### Work required
Word for word, restate the lines from the start of the data down to the line with "ξ.bcψ z = ξ.ψ", both included.
──────── Material to process
/-! ## §2 Unitarity (derived) and the base changes `η̃`, `ψ̃` -/

/-- **`η` is unitary**: `‖η t‖ = 1` — an automorphic continuous character of the anisotropic torus `T(𝔸_{L⁺})` takes values in `ℂ¹`
(★ `UnitaryGroup.norm_torusHom_apply_eq_one_of_isAutomorphic`: it descends to the compact quotient `T(L⁺)\T(𝔸_{L⁺})`).
[cite: Godement1964, §5 Thm. 4] -/
theorem unit_η (ξ : OneDimAutRepH L) (t : ↥(TorusDict.torus (IsCMField.complexConj L))) : ‖((ξ.η t : ℂˣ) : ℂ)‖ = 1 :=
  UnitaryGroup.norm_torusHom_apply_eq_one_of_isAutomorphic _ L _ (Algebra.IsQuadraticExtension.finrank_eq_two _ L)
    (IsCMField.complexConj_ne_one (K := L)) ξ.η ξ.hη t

/-- **`ψ` is unitary**: `‖ψ t‖ = 1`. [cite: Godement1964, §5 Thm. 4] -/
theorem unit_ψ (ξ : OneDimAutRepH L) (t : ↥(TorusDict.torus (IsCMField.complexConj L))) : ‖((ξ.ψ t : ℂˣ) : ℂ)‖ = 1 :=
  UnitaryGroup.norm_torusHom_apply_eq_one_of_isAutomorphic _ L _ (Algebra.IsQuadraticExtension.finrank_eq_two _ L)
    (IsCMField.complexConj_ne_one (K := L)) ξ.ψ ξ.hψ t

/-- **The base change `η̃ = η ∘ (z ↦ c̄ • z / z)`**, a Hecke character of `L` (★ `TorusDict.pullback`). «`η′(a/ā) = …`».
[cite: Rogawski1990, §12.2 p. 174] -/
def bcη (ξ : OneDimAutRepH L) : HeckeCharacter L :=
  TorusDict.pullback (IsCMField.complexConj L) (Algebra.IsQuadraticExtension.finrank_eq_two _ L)
    (IsCMField.complexConj_ne_one (K := L)) ξ.η ξ.hη

/-- **The base change `ψ̃ = ψ ∘ (z ↦ c̄ • z / z)`**, a Hecke character of `L`. [cite: Rogawski1990, §12.2 p. 174] -/
def bcψ (ξ : OneDimAutRepH L) : HeckeCharacter L :=
  TorusDict.pullback (IsCMField.complexConj L) (Algebra.IsQuadraticExtension.finrank_eq_two _ L)
    (IsCMField.complexConj_ne_one (K := L)) ξ.ψ ξ.hψ

/-- `η̃ z = η (c̄ • z / z)` (★ `TorusDict.pullback_apply`). [cite: Rogawski1990, §12.2 p. 174] -/
theorem bcη_apply (ξ : OneDimAutRepH L) (z : ideleGroup L) :
    ξ.bcη z = ξ.η (TorusDict.twistToTorus (IsCMField.complexConj L) (Algebra.IsQuadraticExtension.finrank_eq_two _ L)
      (IsCMField.complexConj_ne_one (K := L)) z) := rfl

/-- `ψ̃ z = ψ (c̄ • z / z)`. [cite: Rogawski1990, §12.2 p. 174] -/
theorem bcψ_apply (ξ : OneDimAutRepH L) (z : ideleGroup L) :
    ξ.bcψ z = ξ.ψ (TorusDict.twistToTorus (IsCMField.complexConj L) (Algebra.IsQuadraticExtension.finrank_eq_two _ L)
      (IsCMField.complexConj_ne_one (K := L)) z) := rfl

/-- `η̃` is trivial on the idèles of `L⁺` (★ `TorusDict.pullback_ideleBaseChange`). [cite: Rogawski1990, §12.2 p. 174] -/
theorem bcη_ideleBaseChange (ξ : OneDimAutRepH L) (a : ideleGroup ↥(maximalRealSubfield L)) :
    ξ.bcη (AdeleRing.ideleBaseChange ↥(maximalRealSubfield L) L a) = 1 :=
  TorusDict.pullback_ideleBaseChange _ _ _ ξ.η ξ.hη a

/-- `ψ̃` is trivial on the idèles of `L⁺`. [cite: Rogawski1990, §12.2 p. 174] -/
theorem bcψ_ideleBaseChange (ξ : OneDimAutRepH L) (a : ideleGroup ↥(maximalRealSubfield L)) :
    ξ.bcψ (AdeleRing.ideleBaseChange ↥(maximalRealSubfield L) L a) = 1 :=
  TorusDict.pullback_ideleBaseChange _ _ _ ξ.ψ ξ.hψ a

/-! ## §3 The archimedean types `eη`, `eψ` (chosen witnesses) and their reading on `T(L⁺ ⊗ ℝ) = ∏_{v∣∞} U(1)` -/

/-- **An archimedean type of `η̃`**: integers `e_w` with `η̃` of unitary type `(2e_w, 0)` (a CHOICE of the witness of `harchη`;
all consumers go through `hasUnitaryArchType_bcη` ∕ `η_arch_apply`). [cite: Arthur2011Draft, d-p.303 (§6.1), d-p.319 (§6.2 Remark 2)] -/
def eη (ξ : OneDimAutRepH L) : InfinitePlace L → ℤ := Classical.choose ξ.harchη

/-- **An archimedean type of `ψ̃`** (chosen witness of `harchψ`). [cite: Arthur2011Draft, d-p.303 (§6.1), d-p.319 (§6.2 Remark 2)] -/
def eψ (ξ : OneDimAutRepH L) : InfinitePlace L → ℤ := Classical.choose ξ.harchψ

/-- `η̃` has unitary archimedean type `(2 eη, 0)`. [cite: Arthur2011Draft, d-p.303 (§6.1), d-p.319 (§6.2 Remark 2)] -/
theorem hasUnitaryArchType_bcη (ξ : OneDimAutRepH L) : ξ.bcη.HasUnitaryArchType (fun w => 2 * ξ.eη w) (fun _ => 0) :=
  Classical.choose_spec ξ.harchη

/-- `ψ̃` has unitary archimedean type `(2 eψ, 0)`. [cite: Arthur2011Draft, d-p.303 (§6.1), d-p.319 (§6.2 Remark 2)] -/
theorem hasUnitaryArchType_bcψ (ξ : OneDimAutRepH L) : ξ.bcψ.HasUnitaryArchType (fun w => 2 * ξ.eψ w) (fun _ => 0) :=
  Classical.choose_spec ξ.harchψ

/-- **`η` on the archimedean torus**: for an archimedean idèle `(ζ, 1) ∈ T(𝔸_{L⁺})` (`ζ_w ζ̄_w = 1`),
`η(ζ, 1) = ∏_w ι_w(ζ_w)^{−eη w}` — the archimedean components of `η` are the characters `u ↦ u^{−eη w}` of `U(1)` read through
Mathlib's embeddings `ι_w` (★ §45.7 `TorusDict.hasUnitaryArchType_pullback_iff`, CM situation).
[cite: Arthur2011Draft, d-p.319 (§6.2 Remark 2)] -/
theorem η_arch_apply (ξ : OneDimAutRepH L) (ζ : (InfiniteAdeleRing L)ˣ)
    (hζ : infiniteIdeles L ζ ∈ TorusDict.torus (IsCMField.complexConj L)) :
    ((ξ.η ⟨infiniteIdeles L ζ, hζ⟩ : ℂˣ) : ℂ) =
      ∏ w : InfinitePlace L, (InfinitePlace.Completion.extensionEmbedding w ((ζ : InfiniteAdeleRing L) w)) ^ (-ξ.eη w) :=
  (TorusDict.hasUnitaryArchType_pullback_iff (IsCMField.complexConj L) (Algebra.IsQuadraticExtension.finrank_eq_two _ L)
    (IsCMField.complexConj_ne_one (K := L)) inferInstance inferInstance ξ.eη ξ.η ξ.hη).1 ξ.hasUnitaryArchType_bcη ζ hζ

/-- **`ψ` on the archimedean torus**: `ψ(ζ, 1) = ∏_w ι_w(ζ_w)^{−eψ w}`. [cite: Arthur2011Draft, d-p.319 (§6.2 Remark 2)] -/
theorem ψ_arch_apply (ξ : OneDimAutRepH L) (ζ : (InfiniteAdeleRing L)ˣ)
    (hζ : infiniteIdeles L ζ ∈ TorusDict.torus (IsCMField.complexConj L)) :
    ((ξ.ψ ⟨infiniteIdeles L ζ, hζ⟩ : ℂˣ) : ℂ) =
      ∏ w : InfinitePlace L, (InfinitePlace.Completion.extensionEmbedding w ((ζ : InfiniteAdeleRing L) w)) ^ (-ξ.eψ w) :=
  (TorusDict.hasUnitaryArchType_pullback_iff (IsCMField.complexConj L) (Algebra.IsQuadraticExtension.finrank_eq_two _ L)
    (IsCMField.complexConj_ne_one (K := L)) inferInstance inferInstance ξ.eψ ξ.ψ ξ.hψ).1 ξ.hasUnitaryArchType_bcψ ζ hζ

/-! ## §4 Exponents at a complex EMBEDDING `ι : L →+* ℂ` (the currency of the archimedean recipe [§12.3 p. 178]) -/

/-- **The exponent at the embedding `ι` of a place-indexed even type `e`**: the archimedean component at `w = mk ι` is the character
`u ↦ ι_w(u)^{−e_w}` of `U(1)` for Mathlib's embedding `ι_w = w.embedding`; read through `ι` itself it is `u ↦ ι(u)^{expAt e ι}` with
`expAt e ι = −e_w` if `ι = ι_w` and `= +e_w` if `ι = ῑ_w` (on `U(1)`, `ῑ(u) = ι(u)⁻¹`).  Pure bookkeeping of the pair `{ι, ῑ}` over `w`
(cf. ★ `HeckeCharacter.embExponent`). [cite: Rogawski1990, §12.3 p. 174] -/
def expAt (e : InfinitePlace L → ℤ) (ι : L →+* ℂ) : ℤ :=
  if ι = (InfinitePlace.mk ι).embedding then -e (InfinitePlace.mk ι) else e (InfinitePlace.mk ι)

/-- A complex embedding of the (totally complex) CM field `L` is not real: `ῑ ≠ ι`. [cite: Rogawski1990, §12.3 p. 174] -/
theorem conjugate_ne_self (ι : L →+* ℂ) : ComplexEmbedding.conjugate ι ≠ ι := fun h =>
  InfinitePlace.not_isReal_iff_isComplex.mpr (IsTotallyComplex.isComplex (InfinitePlace.mk ι))
    (InfinitePlace.isReal_mk_iff.mpr (ComplexEmbedding.isReal_iff.mpr h))

omit [NumberField L] [IsCMField L] in
/-- At Mathlib's chosen embedding of a place: `expAt e σ_w = −e_w`. [cite: Rogawski1990, §12.3 p. 174] -/
theorem expAt_embedding (e : InfinitePlace L → ℤ) (w : InfinitePlace L) : expAt e w.embedding = -e w := by
  simp only [expAt, InfinitePlace.mk_embedding, if_true]

/-- At the conjugate of Mathlib's chosen embedding (a complex place): `expAt e σ̄_w = +e_w`. [cite: Rogawski1990, §12.3 p. 174] -/
theorem expAt_conjugate_embedding (e : InfinitePlace L → ℤ) (w : InfinitePlace L) :
    expAt e (ComplexEmbedding.conjugate w.embedding) = e w := by
  simp only [expAt, InfinitePlace.mk_conjugate_eq, InfinitePlace.mk_embedding, if_neg (conjugate_ne_self w.embedding)]

/-- **Conjugating the embedding negates the exponent**: `expAt e ῑ = −expAt e ι` (`L` is totally complex, so `ῑ ≠ ι`, both over the
same place). This is the bookkeeping behind «the conjugate identification `E_v = ℂ` replaces `(p, q, t)` by `(−p, −q, −t−1)`».
[cite: Rogawski1990, §12.3 p. 174] -/
theorem expAt_conjugate (e : InfinitePlace L → ℤ) (ι : L →+* ℂ) :
    expAt e (ComplexEmbedding.conjugate ι) = -expAt e ι := by
  simp only [expAt, InfinitePlace.mk_conjugate_eq]
  rcases InfinitePlace.embedding_mk_eq ι with h | h
  · -- `σ_w = ι`
    rw [if_neg (fun h' => conjugate_ne_self ι (h'.trans h)), if_pos h.symm, neg_neg]
  · -- `σ_w = ῑ`
    rw [if_pos h.symm, if_neg (fun h' => conjugate_ne_self ι (h'.trans h).symm)]

/-- **`p = pη ξ ι`**: the exponent of `η` at `ι`, `η_ι(u) = ι(u)^p` on `U(1)(L⁺_v) ⊂ L_w^×` (`w = mk ι`).
[cite: Rogawski1990, §12.3 p. 178] -/
def pη (ξ : OneDimAutRepH L) (ι : L →+* ℂ) : ℤ := expAt ξ.eη ι

/-- **`q = qψ ξ ι`**: the exponent of `ψ` at `ι`, `ψ_ι(u) = ι(u)^q`. [cite: Rogawski1990, §12.3 p. 178] -/
def qψ (ξ : OneDimAutRepH L) (ι : L →+* ℂ) : ℤ := expAt ξ.eψ ι

/-- `pη` under conjugation of the embedding: `p ↦ −p`. [cite: Rogawski1990, §12.3 p. 174] -/
theorem pη_conjugate (ξ : OneDimAutRepH L) (ι : L →+* ℂ) : ξ.pη (ComplexEmbedding.conjugate ι) = -ξ.pη ι :=
  expAt_conjugate ξ.eη ι

/-- `qψ` under conjugation of the embedding: `q ↦ −q`. [cite: Rogawski1990, §12.3 p. 174] -/
theorem qψ_conjugate (ξ : OneDimAutRepH L) (ι : L →+* ℂ) : ξ.qψ (ComplexEmbedding.conjugate ι) = -ξ.qψ ι :=
  expAt_conjugate ξ.eψ ι

end OneDimAutRepH

/-! ## §5 Rogawski's archimedean LABEL of the non-tempered member `πⁿ(ξ_ι) ∈ {J⁺_φ, J⁻_φ}` as pure `ℤ`-arithmetic
(F0P3-p03 (g5)'s recipe `F0/P3/p03/ArchSignRecipe.F0P3p03g5.lean` §1–§3, 3c0ac5d2257de1b7, inserted VERBATIM up to the removal of
the two `Decidable` instances — the `if`s test `p + t ≤ −1` directly; ENGINE DOCUMENTATION API only: by F0P3-plan (g3) RULING (Q) no
statement of the rung-3 line asserts an ABSOLUTE Hodge sign, the sign letter R♭ is RELATIVE, and nothing below identifies Rogawski's
label `J⁺_φ` with a Hodge type)

The three integers at `ι` (all w.r.t. the identification `L_w = ℂ` given by `ι`; conjugation acts by `(p, q, t) ↦ (−p, −q, −t−1)`):
`η_ι(u) = u^p`, `ψ_ι(u) = u^q` (`p = ξ.pη ι`, `q = ξ.qψ ι`, §4) and Rogawski's auxiliary Hecke character `μ` (`μ|_{𝕀_{L⁺}} = ω_{L/L⁺}`)
with `μ_ι(z) = (z/z̄)^{t+1/2}` [§12.3 p. 174] — `t` is a PARAMETER here (it is a datum of the packet labelling, not of `ξ`). -/

namespace ArchSignRecipe

/-- The `+` case of [Rogawski1990, §12.3 p. 178]: `ξ_ι = ξ(b,a,c)` with `n = b − c = 1` (then `πⁿ(ξ_ι) = J⁺_φ`); in exponents:
`m = a − b = −p − t − 1 ≥ 0`. [cite: Rogawski1990, §12.3 p. 178] -/
def IsPlusCase (p t : ℤ) : Prop := p + t ≤ -1

/-- Unfolding of `IsPlusCase`. [cite: Rogawski1990, §12.3 p. 178] -/
theorem isPlusCase_iff (p t : ℤ) : IsPlusCase p t ↔ p + t ≤ -1 := Iff.rfl

/-- Rogawski's triple `(a, b, c)` (`a ≥ b ≥ c`) attached to `ξ_ι = (p, q; t)`: `(q, q+p+t+1, q+p+t)` in the `+` case,
`(q+p+t+1, q+p+t, q)` in the `−` case. [cite: Rogawski1990, §12.3 p. 178] -/
def rogTriple (p q t : ℤ) : ℤ × ℤ × ℤ :=
  if p + t ≤ -1 then (q, q + p + t + 1, q + p + t) else (q + p + t + 1, q + p + t, q)

/-- The triple is weakly decreasing: `a ≥ b ≥ c`. [cite: Rogawski1990, §12.3 p. 178] -/
theorem rogTriple_antitone (p q t : ℤ) :
    (rogTriple p q t).2.2 ≤ (rogTriple p q t).2.1 ∧ (rogTriple p q t).2.1 ≤ (rogTriple p q t).1 := by
  unfold rogTriple
  split_ifs with h <;> simp only <;> constructor <;> omega

/-- `+` case: `n = b − c = 1`, and Rogawski's exponents `p = −m − t − 1`, `q = a` (`m = a − b`) are recovered:
«`ξ(h) = det₀(h)^{−m−t−1} det(h)^a` if `ξ = ξ(b, a, c)`». [cite: Rogawski1990, §12.3 p. 178] -/
theorem rogTriple_plus_spec {p q t : ℤ} (h : IsPlusCase p t) :
    (rogTriple p q t).2.1 - (rogTriple p q t).2.2 = 1 ∧
      p = -((rogTriple p q t).1 - (rogTriple p q t).2.1) - t - 1 ∧ q = (rogTriple p q t).1 := by
  unfold rogTriple
  unfold IsPlusCase at h
  rw [if_pos h]
  refine ⟨?_, ?_, ?_⟩ <;> simp only <;> omega

/-- `−` case: `m = a − b = 1`, and Rogawski's exponents `p = n − t`, `q = c` (`n = b − c`) are recovered:
«`ξ(h) = det₀(h)^{n−t} det(h)^c` if `ξ = ξ(a, c, b)`». [cite: Rogawski1990, §12.3 p. 178] -/
theorem rogTriple_minus_spec {p q t : ℤ} (h : ¬ IsPlusCase p t) :
    (rogTriple p q t).1 - (rogTriple p q t).2.1 = 1 ∧
      p = ((rogTriple p q t).2.1 - (rogTriple p q t).2.2) - t ∧ q = (rogTriple p q t).2.2 := by
  unfold rogTriple
  unfold IsPlusCase at h
  rw [if_neg h]
  refine ⟨?_, ?_, ?_⟩ <;> simp only <;> omega

/-- UNIQUENESS, `+` half: any presentation `ξ_ι = ξ(b,a,c)` with `a ≥ b`, `b − c = 1`, `p = −(a−b) − t − 1`, `q = a` forces the
`+` case and the triple («unique integers `a ≥ b ≥ c` such that either … or …»). [cite: Rogawski1990, §12.3 p. 178] -/
theorem plus_repr_unique {p q t a b c : ℤ} (hab : b ≤ a) (hn : b - c = 1) (hp : p = -(a - b) - t - 1) (hq : q = a) :
    IsPlusCase p t ∧ rogTriple p q t = (a, b, c) := by
  have h : p + t ≤ -1 := by omega
  refine ⟨h, ?_⟩
  unfold rogTriple
  rw [if_pos h]
  ext <;> simp only <;> omega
────────────────
### Answer section
/-! ## §2 Unitarity (derived) and the base changes `η̃`, `ψ̃` -/

/-- **`η` is unitary**: `‖η t‖ = 1` — an automorphic continuous character of the anisotropic torus `T(𝔸_{L⁺})` takes values in `ℂ¹`
(★ `UnitaryGroup.norm_torusHom_apply_eq_one_of_isAutomorphic`: it descends to the compact quotient `T(L⁺)\T(𝔸_{L⁺})`).
[cite: Godement1964, §5 Thm. 4] -/
theorem unit_η (ξ : OneDimAutRepH L) (t : ↥(TorusDict.torus (IsCMField.complexConj L))) : ‖((ξ.η t : ℂˣ) : ℂ)‖ = 1 :=
  UnitaryGroup.norm_torusHom_apply_eq_one_of_isAutomorphic _ L _ (Algebra.IsQuadraticExtension.finrank_eq_two _ L)
    (IsCMField.complexConj_ne_one (K := L)) ξ.η ξ.hη t

/-- **`ψ` is unitary**: `‖ψ t‖ = 1`. [cite: Godement1964, §5 Thm. 4] -/
theorem unit_ψ (ξ : OneDimAutRepH L) (t : ↥(TorusDict.torus (IsCMField.complexConj L))) : ‖((ξ.ψ t : ℂˣ) : ℂ)‖ = 1 :=
  UnitaryGroup.norm_torusHom_apply_eq_one_of_isAutomorphic _ L _ (Algebra.IsQuadraticExtension.finrank_eq_two _ L)
    (IsCMField.complexConj_ne_one (K := L)) ξ.ψ ξ.hψ t

/-- **The base change `η̃ = η ∘ (z ↦ c̄ • z / z)`**, a Hecke character of `L` (★ `TorusDict.pullback`). «`η′(a/ā) = …`».
[cite: Rogawski1990, §12.2 p. 174] -/
def bcη (ξ : OneDimAutRepH L) : HeckeCharacter L :=
  TorusDict.pullback (IsCMField.complexConj L) (Algebra.IsQuadraticExtension.finrank_eq_two _ L)
    (IsCMField.complexConj_ne_one (K := L)) ξ.η ξ.hη

/-- **The base change `ψ̃ = ψ ∘ (z ↦ c̄ • z / z)`**, a Hecke character of `L`. [cite: Rogawski1990, §12.2 p. 174] -/
def bcψ (ξ : OneDimAutRepH L) : HeckeCharacter L :=
  TorusDict.pullback (IsCMField.complexConj L) (Algebra.IsQuadraticExtension.finrank_eq_two _ L)
    (IsCMField.complexConj_ne_one (K := L)) ξ.ψ ξ.hψ

/-- `η̃ z = η (c̄ • z / z)` (★ `TorusDict.pullback_apply`). [cite: Rogawski1990, §12.2 p. 174] -/
theorem bcη_apply (ξ : OneDimAutRepH L) (z : ideleGroup L) :
    ξ.bcη z = ξ.η (TorusDict.twistToTorus (IsCMField.complexConj L) (Algebra.IsQuadraticExtension.finrank_eq_two _ L)
      (IsCMField.complexConj_ne_one (K := L)) z) := rfl

/-- `ψ̃ z = ψ (c̄ • z / z)`. [cite: Rogawski1990, §12.2 p. 174] -/
theorem bcψ_apply (ξ : OneDimAutRepH L) (z : ideleGroup L) :
    ξ.bcψ z = ξ.ψ (TorusDict.twistToTorus (IsCMField.complexConj L) (Algebra.IsQuadraticExtension.finrank_eq_two _ L)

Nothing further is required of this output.